> _GOAL OF THE EXERCISE_: If a line in the records below contains "hmain", copy that line.

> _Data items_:
++++++++

include hn in
/-- **Finite-volume energy estimate for the trial state**: for `k ≥ 2`,
`|(kn)^d e_Ψ(ω̄_n) − (k−2)^d (Re tr(H_{[0,n)^d}ρ₀) − Re(Ψ∅)_{∅∅})| ≤ col_R(kn) S_Ψ + ((kn)^d − ((k−2)n)^d) S_Ψ + (k−2)^d col_R(n) S_Ψ`.
[cite: BratteliRobinsonII1997, Thm. 6.2.40] [cite: BratteliKishimotoRobinson1978, §3 (H_Φ(ω) = lim ω(H_Φ(Λ))/|Λ|, p. 47)] -/
theorem abs_pow_mul_meanEnergy_boxTrialState_sub_le (hT : Ψ.IsTranslationInvariant) (hR : Ψ.HasFiniteRange R) {k : ℕ} (hk : 2 ≤ k) :
    |((k : ℝ) * n) ^ d * (boxTrialState n hn ρ₀ hev hpsd htr).meanEnergy Ψ R -
        ((k : ℝ) - 2) ^ d * ((Ψ.localHamiltonian (halfOpenBox d n) * ρ₀).trace.re - ((Ψ.Φ ∅) ∅ ∅).re)| ≤
      (((thicken (halfOpenBox d (k * n)) R \ halfOpenBox d (k * n)).card : ℝ)) *
          (∑ X ∈ (thicken ({0} : Finset (Site d)) R).powerset with (0 : Site d) ∈ X, ‖Ψ.Φ X‖) +
        (((k : ℝ) * n) ^ d - (((k : ℝ) - 2) * n) ^ d) * (∑ X ∈ (thicken ({0} : Finset (Site d)) R).powerset with (0 : Site d) ∈ X, ‖Ψ.Φ X‖) +
        ((k : ℝ) - 2) ^ d * ((((thicken (halfOpenBox d n) R \ halfOpenBox d n).card : ℝ)) *
          ∑ X ∈ (thicken ({0} : Finset (Site d)) R).powerset with (0 : Site d) ∈ X, ‖Ψ.Φ X‖) := by
  have hTI := boxTrialState_isTranslationInvariant n hn ρ₀ hev hpsd htr
  have h1 := hTI.abs_card_mul_meanEnergy_sub_le hT hR (halfOpenBox d (k * n))
  rw [card_halfOpenBox, expect_empty_eq] at h1
  push_cast at h1
  have hB := abs_re_expect_boxTrialState_localHamiltonian_sub_le n hn ρ₀ hev hpsd htr hT hR hk
  set ν := boxTrialState n hn ρ₀ hev hpsd htr
  have e1 : ((k : ℝ) * n) ^ d * ν.meanEnergy Ψ R -
      ((k : ℝ) - 2) ^ d * ((Ψ.localHamiltonian (halfOpenBox d n) * ρ₀).trace.re - ((Ψ.Φ ∅) ∅ ∅).re) =
      (((k : ℝ) * n) ^ d * ν.meanEnergy Ψ R -
          ((ν.expect (halfOpenBox d (k * n)) (Ψ.localHamiltonian (halfOpenBox d (k * n)))).re - ((Ψ.Φ ∅) ∅ ∅).re)) +
        ((ν.expect (halfOpenBox d (k * n)) (Ψ.localHamiltonian (halfOpenBox d (k * n)))).re -
          (((k : ℝ) - 2) ^ d * (Ψ.localHamiltonian (halfOpenBox d n) * ρ₀).trace.re - (((k : ℝ) - 2) ^ d - 1) * ((Ψ.Φ ∅) ∅ ∅).re)) := by
    ring
  calc _ = _ := congrArg (fun x : ℝ => |x|) e1
    _ ≤ _ := abs_add_le _ _
    _ ≤ _ := add_le_add h1 hB
    _ = _ := (add_assoc _ _ _).symm

/-- `((k−2)/k)^d → 1`. [folklore] -/
private theorem tendsto_sub_two_div_pow : Tendsto (fun k : ℕ => (((k : ℝ) - 2) / k) ^ d) atTop (𝓝 1) := by
  have h1 : Tendsto (fun k : ℕ => ((k : ℝ) - 2) / k) atTop (𝓝 1) := by
    have : Tendsto (fun k : ℕ => 1 - (2 : ℝ) / k) atTop (𝓝 (1 - 0)) :=
      tendsto_const_nhds.sub (tendsto_const_div_atTop_nhds_zero_nat _)
    rw [sub_zero] at this
    refine this.congr' ?_
    filter_upwards [Filter.eventually_ge_atTop 1] with k hk
    have hk0 : (k : ℝ) ≠ 0 := by exact_mod_cast (by omega : k ≠ 0)
    field_simp
  have h2 := h1.pow d
  rwa [one_pow] at h2

include hn in
/-- **THE ENERGY DENSITY OF THE TRIAL STATE**: for a translation-covariant interaction `Ψ` of finite range `R` (`d ≥ 1`),
`|e_Ψ(ω̄_n) − (Re tr(H_{[0,n)^d} ρ₀) − Re(Ψ∅)_{∅∅})/n^d| ≤ col_R(n)·S_Ψ/n^d`, `col_R(n) = |thicken_R([0,n)^d) ∖ [0,n)^d|`.
[cite: BratteliRobinsonII1997, Thm. 6.2.40] [cite: BratteliKishimotoRobinson1978, §3 (H_Φ(ω) = lim ω(H_Φ(Λ))/|Λ|, p. 47)] -/
theorem abs_meanEnergy_boxTrialState_sub_le (hd : 0 < d) (hT : Ψ.IsTranslationInvariant) (hR : Ψ.HasFiniteRange R) :
    |(boxTrialState n hn ρ₀ hev hpsd htr).meanEnergy Ψ R -
        ((Ψ.localHamiltonian (halfOpenBox d n) * ρ₀).trace.re - ((Ψ.Φ ∅) ∅ ∅).re) / (n : ℝ) ^ d| ≤
      (((thicken (halfOpenBox d n) R \ halfOpenBox d n).card : ℝ) *
          ∑ X ∈ (thicken ({0} : Finset (Site d)) R).powerset with (0 : Site d) ∈ X, ‖Ψ.Φ X‖) / (n : ℝ) ^ d := by
  set S : ℝ := ∑ X ∈ (thicken ({0} : Finset (Site d)) R).powerset with (0 : Site d) ∈ X, ‖Ψ.Φ X‖ with hS
  set col : ℕ → ℝ := fun m => (((thicken (halfOpenBox d m) R \ halfOpenBox d m).card : ℝ)) with hcol
  set D : ℝ := (Ψ.localHamiltonian (halfOpenBox d n) * ρ₀).trace.re - ((Ψ.Φ ∅) ∅ ∅).re with hD
  set e : ℝ := (boxTrialState n hn ρ₀ hev hpsd htr).meanEnergy Ψ R with he
  have hn0 : (0 : ℝ) < n := by exact_mod_cast hn
  have hmain : ∀ k : ℕ, 2 ≤ k → |((k : ℝ) * n) ^ d * e - ((k : ℝ) - 2) ^ d * D| ≤
      col (k * n) * S + (((k : ℝ) * n) ^ d - (((k : ℝ) - 2) * n) ^ d) * S + ((k : ℝ) - 2) ^ d * (col n * S) := fun k hk =>
    abs_pow_mul_meanEnergy_boxTrialState_sub_le n hn ρ₀ hev hpsd htr hT hR hk
  -- LIMIT `k → ∞` after division by `(kn)^d`
  have hf := tendsto_sub_two_div_pow (d := d)
  have hmul : Tendsto (fun k : ℕ => k * n) atTop atTop := tendsto_atTop_mono (fun k => Nat.le_mul_of_pos_right k hn) tendsto_id
  have hcolk : Tendsto (fun k : ℕ => col (k * n) / (((k : ℝ) * n) ^ d)) atTop (𝓝 0) := by
    have h := (FermionInteraction.tendsto_collar_div_pow hd R).comp hmul
    refine h.congr fun k => ?_
    simp only [Function.comp_apply, hcol]
    push_cast
    rfl
  have hL : Tendsto (fun k : ℕ => |e - (((k : ℝ) - 2) / k) ^ d * (D / (n : ℝ) ^ d)|) atTop (𝓝 |e - D / (n : ℝ) ^ d|) := by
    have h := (tendsto_const_nhds (x := e)).sub (hf.mul_const (D / (n : ℝ) ^ d))
    rw [one_mul] at h
    exact h.abs
  have hRt : Tendsto (fun k : ℕ => col (k * n) / (((k : ℝ) * n) ^ d) * S + (1 - (((k : ℝ) - 2) / k) ^ d) * S +
      (((k : ℝ) - 2) / k) ^ d * (col n * S / (n : ℝ) ^ d)) atTop (𝓝 (col n * S / (n : ℝ) ^ d)) := by
    have h := ((hcolk.mul_const S).add (((tendsto_const_nhds (x := (1 : ℝ))).sub hf).mul_const S)).add
      (hf.mul_const (col n * S / (n : ℝ) ^ d))
    rw [zero_mul, sub_self, zero_mul, zero_add, zero_add, one_mul] at h
    exact h
  refine le_of_tendsto_of_tendsto hL hRt ?_
  filter_upwards [Filter.eventually_ge_atTop 2] with k hk
  have hk0 : (0 : ℝ) < k := by exact_mod_cast (by omega : 0 < k)
  have hN : (0 : ℝ) < ((k : ℝ) * n) ^ d := by positivity
  have hdiv := div_le_div_of_nonneg_right (hmain k hk) hN.le
  rw [← abs_of_pos hN, ← abs_div, abs_of_pos hN] at hdiv
  have eL : (((k : ℝ) * n) ^ d * e - ((k : ℝ) - 2) ^ d * D) / ((k : ℝ) * n) ^ d =
      e - (((k : ℝ) - 2) / k) ^ d * (D / (n : ℝ) ^ d) := by
    rw [mul_pow, div_pow]
    field_simp
  have eR : (col (k * n) * S + (((k : ℝ) * n) ^ d - (((k : ℝ) - 2) * n) ^ d) * S + ((k : ℝ) - 2) ^ d * (col n * S)) / ((k : ℝ) * n) ^ d =
      col (k * n) / (((k : ℝ) * n) ^ d) * S + (1 - (((k : ℝ) - 2) / k) ^ d) * S + (((k : ℝ) - 2) / k) ^ d * (col n * S / (n : ℝ) ^ d) := by
    rw [mul_pow, mul_pow, div_pow]
    field_simp
  rw [eL, eR] at hdiv
  exact hdiv

end Energy

end InfVolFermionState

end Literature.MathematicalPhysics.QuantumLattice

end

++++++++

> _RESULT BELOW_:
  have hmain : ∀ k : ℕ, 2 ≤ k → |((k : ℝ) * n) ^ d * e - ((k : ℝ) - 2) ^ d * D| ≤
  have hdiv := div_le_div_of_nonneg_right (hmain k hk) hN.le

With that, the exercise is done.